The Law on Energy Competitiveness (“LOCE”) was published in the Second Supplement of the Official Registry on January 11, 2024. Below, we summarize the most important energy and tax matters:
1. Projects included in the Master Plan for Electricity (“PME”) may be delegated to private entities through public selection processes in the following cases:
a. When it is necessary to meet the public interest, or
b. When the service cannot be provided by entities wholly or partially owned by the Government, according to the needs of the electric system.
2. Projects not included in the PME based on unconventional renewable energies that have been identified by the private sector may be delegated to their promoter if the project does not exceed 10MW in power. Larger projects must be delegated through a public selection process, and benefits will be recognized for the promoter’s participation.
3. The construction, operation, and maintenance of public lighting systems may be delegated to private companies.
4. All projects delegated to the private sector must be developed by companies established in Ecuador.
5. The delegation to the private sector of existing infrastructures financed with the General State Budget is prohibited. Entities wholly or partially owned by the Government Public shall be responsible for managing such infrastructures.
6. Private entities may build new networks and distribution infrastructure to supply electricity for commercial and industrial clients isolated from the electric distribution grid. Expenses incurred for this purpose will be considered deductible for calculating the applicable income.

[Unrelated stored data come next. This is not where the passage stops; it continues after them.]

import Summits.AtomisticToContinuum.BoseEinsteinCondensation.Theorems.BECGroundStateSOSPeriodicIRBoundFsumDefs
import Summits.AtomisticToContinuum.BoseEinsteinCondensation.Theorems.BECGroundStateSOSPeriodicIRBoundFsumDCAdjoint
import Summits.AtomisticToContinuum.BoseEinsteinCondensation.Theorems.BECGroundStateSOSPeriodicIRBoundWFHeartGlue
import HarnessLib

/-!
# Crux `PeriodicIRBound` (stmt-AtomisticToContinuum-3972), line `fsum-phase-pencil`, stub S3
# `stub_phaseDoubleCommutator` — part 2: the kinetic double commutator

For the condensate phase quadrature `U_k = T_{k0} − T_{0,−k}` (`phaseUp`, `T_{ab} = a_a† a_b = transfer L a b`)
on core `(n+2)`-body functions:

* the kinetic polarised form `Re B_0` on `C¹` functions: `= ∫ kinCross`, additivity, `Re B_0(f, f) = T[f]`;
* adjointness `U_k† = −U_{−k}` (`innerRe_phaseUp_left`) and `‖U_kΨ‖² = −Re⟨U_{−k}U_kΨ, Ψ⟩`;
* the twisted kinetic adjointness `Re B_0(U_k g, Ψ) = −Re B_0(g, U_{−k}Ψ) + ε_k Re⟨g, P_k-type⟩`
  (`[T, U_k] = ε_k P_k` in the form sense, from `formRe_zero_transfer_left` of part 1);
* **the kinetic double commutator, exactly**:
  `T[U_kΨ] + T[U_{−k}Ψ] + Re B_0(U_{−k}U_kΨ, Ψ) + Re B_0(U_kU_{−k}Ψ, Ψ) = ε_k (2n_0 − n_k − n_{−k})(Ψ)`
  (`‖T_{ab}Ψ‖² = n_b + ‖a_a a_bΨ‖²` and `[a_a, a_b] = 0`), whence the bound `≤ 2(n+2)‖k̃‖²‖Ψ‖²`
  (registered by-product sub-goal `stub_fsumDCKinetic`).
-/

noncomputable section

open MeasureTheory Filter
open scoped ENNReal NNReal ComplexConjugate BigOperators

namespace Summit.AtomisticToContinuum.BoseEinsteinCondensation.Cruxes.PeriodicIRBound.FsumPhasePencil

open Literature.MathematicalPhysics.QuantumManyBody.BoseGas
open Summit.AtomisticToContinuum.BoseEinsteinCondensation.Cruxes.PeriodicIRBound.LinearPhFloorWagner.WF

variable {M n : ℕ} {L : ℝ}

/-! ## The kinetic polarised form on `C¹` functions -/

section FormReZero

variable {f g h : Config M → ℂ}

/-- `Re B_0(f, g) = ∫ kinCross f g` for `C¹` functions (no potential). [folklore] -/
theorem formRe_zero_eq_integral_kinCross (hf : ContDiff ℝ 1 f) (hg : ContDiff ℝ 1 g) :
    formRe 0 L f g = ∫ X in cellN M L, kinCross f g X := by
  rw [formRe_eq_integral_add (w := 0) measurable_const hf hg (by rw [potForm_zero]; exact ENNReal.zero_ne_top)
      (by rw [potForm_zero]; exact ENNReal.zero_ne_top)]
  simp only [periodicInteraction_zero, ENNReal.toReal_zero, zero_mul, integral_zero, add_zero]

/-- `kinCross (f − g) h = kinCross f h − kinCross g h` at a point of differentiability. [folklore] -/
theorem kinCross_sub_left {X : Config M} (hf : DifferentiableAt ℝ f X) (hg : DifferentiableAt ℝ g X)
    (h : Config M → ℂ) : kinCross (fun Y => f Y - g Y) h X = kinCross f h X - kinCross g h X := by
  unfold kinCross
  rw [← Finset.sum_sub_distrib]
  refine Finset.sum_congr rfl fun i _ => ?_
  rw [← Finset.sum_sub_distrib]
  refine Finset.sum_congr rfl fun c _ => ?_
  rw [fderiv_fun_sub hf hg, FunLike.coe_sub, Pi.sub_apply, map_sub, sub_mul, Complex.sub_re]

/-- `kinCross f f = |∇f|²`. [folklore] -/
theorem kinCross_self (f : Config M → ℂ) (X : Config M) : kinCross f f X = kineticDensityReal f X := by
  unfold kinCross kineticDensityReal
  refine Finset.sum_congr rfl fun i _ => Finset.sum_congr rfl fun c _ => ?_
  rw [Complex.conj_mul', ← Complex.ofReal_pow, Complex.ofReal_re]

/-- `Re B_0(f − g, h) = Re B_0(f, h) − Re B_0(g, h)` for `C¹` functions. [folklore] -/
theorem formRe_zero_sub_left (hf : ContDiff ℝ 1 f) (hg : ContDiff ℝ 1 g) (hh : ContDiff ℝ 1 h) :
    formRe 0 L (fun X => f X - g X) h = formRe 0 L f h - formRe 0 L g h := by
  rw [formRe_zero_eq_integral_kinCross (hf.sub hg) hh, formRe_zero_eq_integral_kinCross hf hh,
    formRe_zero_eq_integral_kinCross hg hh,
    ← integral_sub (integrableOn_cellN (continuous_kinCross hf hh) L) (integrableOn_cellN (continuous_kinCross hg hh) L)]
  refine integral_congr_ae (Eventually.of_forall fun X => ?_)
  exact kinCross_sub_left ((hf.differentiable one_ne_zero) X) ((hg.differentiable one_ne_zero) X) h

/-- `Re B_0(f, g − h) = Re B_0(f, g) − Re B_0(f, h)` for `C¹` functions. [folklore] -/
theorem formRe_zero_sub_right (hf : ContDiff ℝ 1 f) (hg : ContDiff ℝ 1 g) (hh : ContDiff ℝ 1 h) :
    formRe 0 L f (fun X => g X - h X) = formRe 0 L f g - formRe 0 L f h := by
  rw [formRe_comm, formRe_zero_sub_left hg hh hf, formRe_comm 0 L g f, formRe_comm 0 L h f]

/-- `Re B_0(f, f) = T[f]` for `C¹ f`. [folklore] -/
theorem formRe_zero_self (hf : ContDiff ℝ 1 f) : formRe 0 L f f = (qform 0 L f).toReal := by
  rw [formRe_zero_eq_integral_kinCross hf hf, qform_zero_eq, lintegral_kineticDensity_eq hf L,
    ENNReal.toReal_ofReal (cellKineticEnergy_nonneg L f), cellKineticEnergy]
  exact integral_congr_ae (Eventually.of_forall fun X => kinCross_self f X)

end FormReZero

/-! ## The phase quadrature `U_k = T_{k0} − T_{0,−k}`: continuity, symmetry, adjointness -/

section PhaseUp

/-- Unfolding `phaseUp`. [folklore] -/
theorem phaseUp_eq (L : ℝ) (k : Fin 3 → ℤ) {N : ℕ} (Ψ : Config N → ℂ) :
    phaseUp L k Ψ = fun X => transfer L k 0 Ψ X - transfer L 0 (-k) Ψ X := rfl

/-- Unfolding `condUp`. [folklore] -/
theorem condUp_eq (L : ℝ) (k : Fin 3 → ℤ) {N : ℕ} (Ψ : Config N → ℂ) :
    condUp L k Ψ = fun X => transfer L k 0 Ψ X + transfer L 0 (-k) Ψ X := rfl

/-- `U_kΨ` is continuous for continuous `Ψ`. [folklore] -/
theorem continuous_phaseUp (L : ℝ) (k : Fin 3 → ℤ) {Ψ : Config (n + 1) → ℂ} (hΨ : Continuous Ψ) :
    Continuous (phaseUp L k Ψ) :=
  (continuous_transfer L k 0 hΨ).sub (continuous_transfer L 0 (-k) hΨ)

/-- `U_kΨ` is Bose-symmetric for symmetric `Ψ`. [folklore] -/
theorem isSymm_phaseUp (L : ℝ) (k : Fin 3 → ℤ) {Ψ : Config (n + 1) → ℂ} (hΨ : IsSymm Ψ) :
    IsSymm (phaseUp L k Ψ) := fun σ X => by
  simp only [phaseUp, isSymm_transfer L k 0 hΨ σ X, isSymm_transfer L 0 (-k) hΨ σ X]

/-- **Adjointness `U_k† = −U_{−k}`**: `Re⟨U_k g, Ψ⟩ = −Re⟨g, U_{−k} Ψ⟩` for continuous Bose-symmetric
`(n+1)`-body `g, Ψ`. [folklore] -/
theorem innerRe_phaseUp_left (k : Fin 3 → ℤ) {g Ψ : Config (n + 1) → ℂ} (hg : Continuous g) (hgs : IsSymm g)
    (hΨ : Continuous Ψ) (hΨs : IsSymm Ψ) :
    innerRe L (phaseUp L k g) Ψ = -innerRe L g (phaseUp L (-k) Ψ) := by
  rw [phaseUp_eq, phaseUp_eq, neg_neg,
    innerRe_sub_left (continuous_transfer L k 0 hg) (continuous_transfer L 0 (-k) hg) hΨ,
    innerRe_sub_right hg (continuous_transfer L (-k) 0 hΨ) (continuous_transfer L 0 k hΨ),
    innerRe_transfer_left k 0 hg hgs hΨ hΨs, innerRe_transfer_left 0 (-k) hg hgs hΨ hΨs]
  ring

/-- `‖U_k Ψ‖² = −Re⟨U_{−k}(U_k Ψ), Ψ⟩` for a continuous Bose-symmetric `(n+1)`-body `Ψ`. [folklore] -/
theorem normSq_phaseUp_eq_neg_innerRe (k : Fin 3 → ℤ) {Ψ : Config (n + 1) → ℂ} (hΨ : Continuous Ψ)
    (hΨs : IsSymm Ψ) :
    (normSq L (phaseUp L k Ψ)).toReal = -innerRe L (phaseUp L (-k) (phaseUp L k Ψ)) Ψ := by
  have hU := continuous_phaseUp L k hΨ
  have hUs := isSymm_phaseUp L k hΨs
  rw [← innerRe_self hU, innerRe_phaseUp_left (-k) hU hUs hΨ hΨs, neg_neg, neg_neg, innerRe_comm]

end PhaseUp

/-! ## The kinetic double commutator -/

section Kinetic

/-- **Twisted kinetic adjointness of `U_k`** (`[T, U_k] = ε_k P_k` in the form sense): for core `(n+2)`-body
`g, Ψ`, `Re B_0(U_k g, Ψ) = −Re B_0(g, U_{−k} Ψ) + ε_k (Re⟨a_0 g, a_k Ψ⟩ + Re⟨a_{−k} g, a_0 Ψ⟩)`. [folklore] -/
theorem formRe_zero_phaseUp_left (hL : 0 < L) (k : Fin 3 → ℤ) {g Ψ : Config (n + 2) → ℂ} (hg : IsCore L g)
    (hΨ : IsCore L Ψ) :
    formRe 0 L (phaseUp L k g) Ψ = -formRe 0 L g (phaseUp L (-k) Ψ) +
      (eps L k).toReal * (innerRe L (modeAn L (planeWaveMode L 0) g) (modeAn L (planeWaveMode L k) Ψ) +
        innerRe L (modeAn L (planeWaveMode L (-k)) g) (modeAn L (planeWaveMode L 0) Ψ)) := by
  have hT : ∀ a b, ∀ {f : Config (n + 2) → ℂ}, IsCore L f → ContDiff ℝ 1 (transfer L a b f) :=
    fun a b f hf => (isCore_modeCr hL a (isCore_modeAn hL b hf)).contDiff
  rw [phaseUp_eq, phaseUp_eq, neg_neg, formRe_zero_sub_left (hT k 0 hg) (hT 0 (-k) hg) hΨ.contDiff,
    formRe_zero_sub_right hg.contDiff (hT (-k) 0 hΨ) (hT 0 k hΨ),
    formRe_zero_transfer_left hL 0 k hg hΨ, formRe_zero_transfer_left hL (-k) 0 hg hΨ, eps_zero, eps_neg,
    ENNReal.toReal_zero]
  ring

/-- `Re⟨U_k Ψ, P_k Ψ⟩ = ‖T_{k0}Ψ‖² − ‖T_{0,−k}Ψ‖²` (the cross terms cancel in the real part). [folklore] -/
theorem innerRe_phaseUp_condUp (k : Fin 3 → ℤ) {Ψ : Config (n + 1) → ℂ} (hΨ : Continuous Ψ) :
    innerRe L (phaseUp L k Ψ) (condUp L k Ψ) =
      (normSq L (transfer L k 0 Ψ)).toReal - (normSq L (transfer L 0 (-k) Ψ)).toReal := by
  have h1 := continuous_transfer L k 0 hΨ
  have h2 := continuous_transfer L 0 (-k) hΨ
  rw [phaseUp_eq, condUp_eq,
    innerRe_sub_left h1 h2 (show Continuous (fun X => transfer L k 0 Ψ X + transfer L 0 (-k) Ψ X) from h1.add h2),
    innerRe_add_right h1 h1 h2,
    innerRe_add_right h2 h1 h2, innerRe_self h1, innerRe_self h2, innerRe_comm L (transfer L 0 (-k) Ψ)]
  ring

/-- **Half of the kinetic double commutator**: for a core `(n+2)`-body `Ψ`,
`Re B_0(U_{−k}(U_k Ψ), Ψ) = −T[U_k Ψ] + ε_k (‖T_{k0}Ψ‖² − ‖T_{0,−k}Ψ‖²)`. [folklore] -/
theorem formRe_zero_phaseUp_phaseUp (hL : 0 < L) (k : Fin 3 → ℤ) {Ψ : Config (n + 2) → ℂ} (hΨ : IsCore L Ψ)
    (hU : IsCore L (phaseUp L k Ψ)) :
    formRe 0 L (phaseUp L (-k) (phaseUp L k Ψ)) Ψ = -(qform 0 L (phaseUp L k Ψ)).toReal +
      (eps L k).toReal * ((normSq L (transfer L k 0 Ψ)).toReal - (normSq L (transfer L 0 (-k) Ψ)).toReal) := by
  have hΨc := hΨ.contDiff.continuous
  have hUc := hU.contDiff.continuous
  rw [formRe_zero_phaseUp_left hL (-k) hU hΨ, neg_neg, eps_neg, formRe_zero_self hU.contDiff,
    innerRe_modeAn_modeAn 0 (-k) hUc hU.symm hΨc, innerRe_modeAn_modeAn k 0 hUc hU.symm hΨc,
    ← innerRe_phaseUp_condUp k hΨc, condUp_eq,
    innerRe_add_right hUc (continuous_transfer L k 0 hΨc) (continuous_transfer L 0 (-k) hΨc)]
  ring

/-- `‖T_{ab} Ψ‖² = n_b(Ψ) + ‖a_a a_b Ψ‖²` for a core `(n+2)`-body `Ψ` (`‖a†Φ‖² = ‖Φ‖² + ‖aΦ‖²`). [folklore] -/
theorem toReal_normSq_transfer (hL : 0 < L) (a b : Fin 3 → ℤ) {Ψ : Config (n + 2) → ℂ} (hΨ : IsCore L Ψ) :
    (normSq L (transfer L a b Ψ)).toReal = (normSq L (modeAn L (planeWaveMode L b) Ψ)).toReal +
      (normSq L (modeAn L (planeWaveMode L a) (modeAn L (planeWaveMode L b) Ψ))).toReal := by
  have hb := isCore_modeAn hL b hΨ
  rw [transfer_succ, normSq_modeCr hL a hb, ← normSq_modeAn hL a,
    ENNReal.toReal_add (normSq_ne_top L hb.contDiff.continuous) (normSq_ne_top L (isCore_modeAn hL a hb).contDiff.continuous)]

/-- **The kinetic double commutator, exactly**: for a core `(n+2)`-body `Ψ` and every mode `k`,
`T[U_kΨ] + T[U_{−k}Ψ] + Re B_0(U_{−k}U_kΨ, Ψ) + Re B_0(U_kU_{−k}Ψ, Ψ) = ε_k (2n_0(Ψ) − n_k(Ψ) − n_{−k}(Ψ))`
(`½⟨[U_k†,[T,U_k]] + h.c.⟩ = ε_k⟨[U_k†, P_k]⟩`, `[U_k†, P_k] = 2n̂_0 − n̂_k − n̂_{−k}`). [folklore] -/
theorem kinetic_doubleCommutator_eq (hL : 0 < L) (k : Fin 3 → ℤ) {Ψ : Config (n + 2) → ℂ} (hΨ : IsCore L Ψ)
    (hU : IsCore L (phaseUp L k Ψ)) (hU' : IsCore L (phaseUp L (-k) Ψ)) :
    (qform 0 L (phaseUp L k Ψ)).toReal + (qform 0 L (phaseUp L (-k) Ψ)).toReal +
        formRe 0 L (phaseUp L (-k) (phaseUp L k Ψ)) Ψ + formRe 0 L (phaseUp L k (phaseUp L (-k) Ψ)) Ψ =
      ‖waveVector L k‖ ^ 2 * (2 * (normSq L (modeAn L (planeWaveMode L 0) Ψ)).toReal -
        (normSq L (modeAn L (planeWaveMode L k) Ψ)).toReal - (normSq L (modeAn L (planeWaveMode L (-k)) Ψ)).toReal) := by
  have h1 := formRe_zero_phaseUp_phaseUp hL k hΨ hU
  have h2 := formRe_zero_phaseUp_phaseUp hL (-k) hΨ hU'
  rw [neg_neg, eps_neg] at h2
  rw [h1, h2, toReal_normSq_transfer hL k 0 hΨ, toReal_normSq_transfer hL 0 (-k) hΨ,
    toReal_normSq_transfer hL (-k) 0 hΨ, toReal_normSq_transfer hL 0 k hΨ,
    modeAn_modeAn_planeWaveMode_comm k 0 hΨ.contDiff.continuous hΨ.symm,
    modeAn_modeAn_planeWaveMode_comm (-k) 0 hΨ.contDiff.continuous hΨ.symm, toReal_eps_eq]
  ring

/-- **The kinetic double commutator bound** `𝒦 ≤ 2 ε_k n_0(Ψ) ≤ 2 (n+2) ‖k̃‖² ‖Ψ‖²` for a core `(n+2)`-body `Ψ`.
[folklore] -/
theorem kinetic_doubleCommutator_le (hL : 0 < L) (k : Fin 3 → ℤ) {Ψ : Config (n + 2) → ℂ} (hΨ : IsCore L Ψ)
    (hU : IsCore L (phaseUp L k Ψ)) (hU' : IsCore L (phaseUp L (-k) Ψ)) :
    (qform 0 L (phaseUp L k Ψ)).toReal + (qform 0 L (phaseUp L (-k) Ψ)).toReal +
        formRe 0 L (phaseUp L (-k) (phaseUp L k Ψ)) Ψ + formRe 0 L (phaseUp L k (phaseUp L (-k) Ψ)) Ψ ≤
      2 * (n + 2) * ‖waveVector L k‖ ^ 2 * (normSq L Ψ).toReal := by
  rw [kinetic_doubleCommutator_eq hL k hΨ hU hU']
  have hΨc := hΨ.contDiff.continuous
  have h0 : (normSq L (modeAn L (planeWaveMode L 0) Ψ)).toReal ≤ (n + 2) * (normSq L Ψ).toReal := by
    have h := cellOccupation_le_mul_normSq hL 0 hΨc (M := n + 2)
    rw [← normSq_modeAn hL 0 Ψ] at h
    have h' := ENNReal.toReal_mono (ENNReal.mul_ne_top (by simp) (normSq_ne_top L hΨc)) h
    rw [ENNReal.toReal_mul] at h'
    push_cast at h'
    exact h'
  have hk : 0 ≤ (normSq L (modeAn L (planeWaveMode L k) Ψ)).toReal := ENNReal.toReal_nonneg
  have hk' : 0 ≤ (normSq L (modeAn L (planeWaveMode L (-k)) Ψ)).toReal := ENNReal.toReal_nonneg
  have hε : 0 ≤ ‖waveVector L k‖ ^ 2 := sq_nonneg _
  nlinarith [mul_le_mul_of_nonneg_left h0 hε, mul_nonneg hε hk, mul_nonneg hε hk']

/-- **Registered by-product sub-goal `stub_fsumDCKinetic`** (line `fsum-phase-pencil`, helper of S3
`stub_phaseDoubleCommutator`): the kinetic double commutator bound `kinetic_doubleCommutator_le`. [folklore] -/
theorem stub_fsumDCKinetic : ∀ {n : ℕ} {L : ℝ}, 0 < L → ∀ (k : Fin 3 → ℤ) {Ψ : Config (n + 2) → ℂ}, IsCore L Ψ → IsCore L (phaseUp L k Ψ) → IsCore L (phaseUp L (-k) Ψ) → (qform 0 L (phaseUp L k Ψ)).toReal + (qform 0 L (phaseUp L (-k) Ψ)).toReal + formRe 0 L (phaseUp L (-k) (phaseUp L k Ψ)) Ψ + formRe 0 L (phaseUp L k (phaseUp L (-k) Ψ)) Ψ ≤ 2 * (n + 2) * ‖waveVector L k‖ ^ 2 * (normSq L Ψ).toReal :=
  fun hL k _ hΨ hU hU' => kinetic_doubleCommutator_le hL k hΨ hU hU'

end Kinetic

end Summit.AtomisticToContinuum.BoseEinsteinCondensation.Cruxes.PeriodicIRBound.FsumPhasePencil

end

7. Regulated and non-regulated consumers may install distributed generation systems for self-supply (“SGDA”). These systems must use unconventional renewable energies and can be owned by the consumer or a third party.
The depreciation and amortization value of the equipment, and technology acquired for SGDA implementation will be deductible with an additional 100% for income tax purposes.
8. Energy block transactions may be conducted through the sale of energy via contracts signed by participants in the electric sector or through short-term transactions.
9. Clients who make payments for public electricity and lighting services until June 30, 2024, will not be subject to interest payments. Clients located in Manabí and Esmeraldas will not be subject to paying any amount due for the services received during the state of emergency caused by the 2016 earthquake. These benefits do not apply to industrial clients.
10. Other tax regime amendments include:
a. 0% VAT rate will apply to the transfer of equipment and accessories for solar photovoltaic generation and wastewater treatment plants.
b. Electric vehicles are described as those propelled solely by electric power sources, with batteries charged exclusively using this type of energy and that produce zero direct polluting emissions. Electric vehicles shall not be understood as those that have self-generation systems with an internal combustion source.
c. The remission regime is amended, payment must be made by July 31, 2024.
d. The Foreign Trade Committee (COMEX) shall tax agricultural machinery that works with clean energy sources with a 0% tariff. This amendment must be carried out until May 10, 2024.
e. Payments made abroad by private financial institutions for credits and financial returns from fixed-term deposits or investments, will not be exempt from the payment of Outflow Tax (ISD) until January 11, 2025.
The President of the Republic must issue the applicable regulations by February 10, 2024.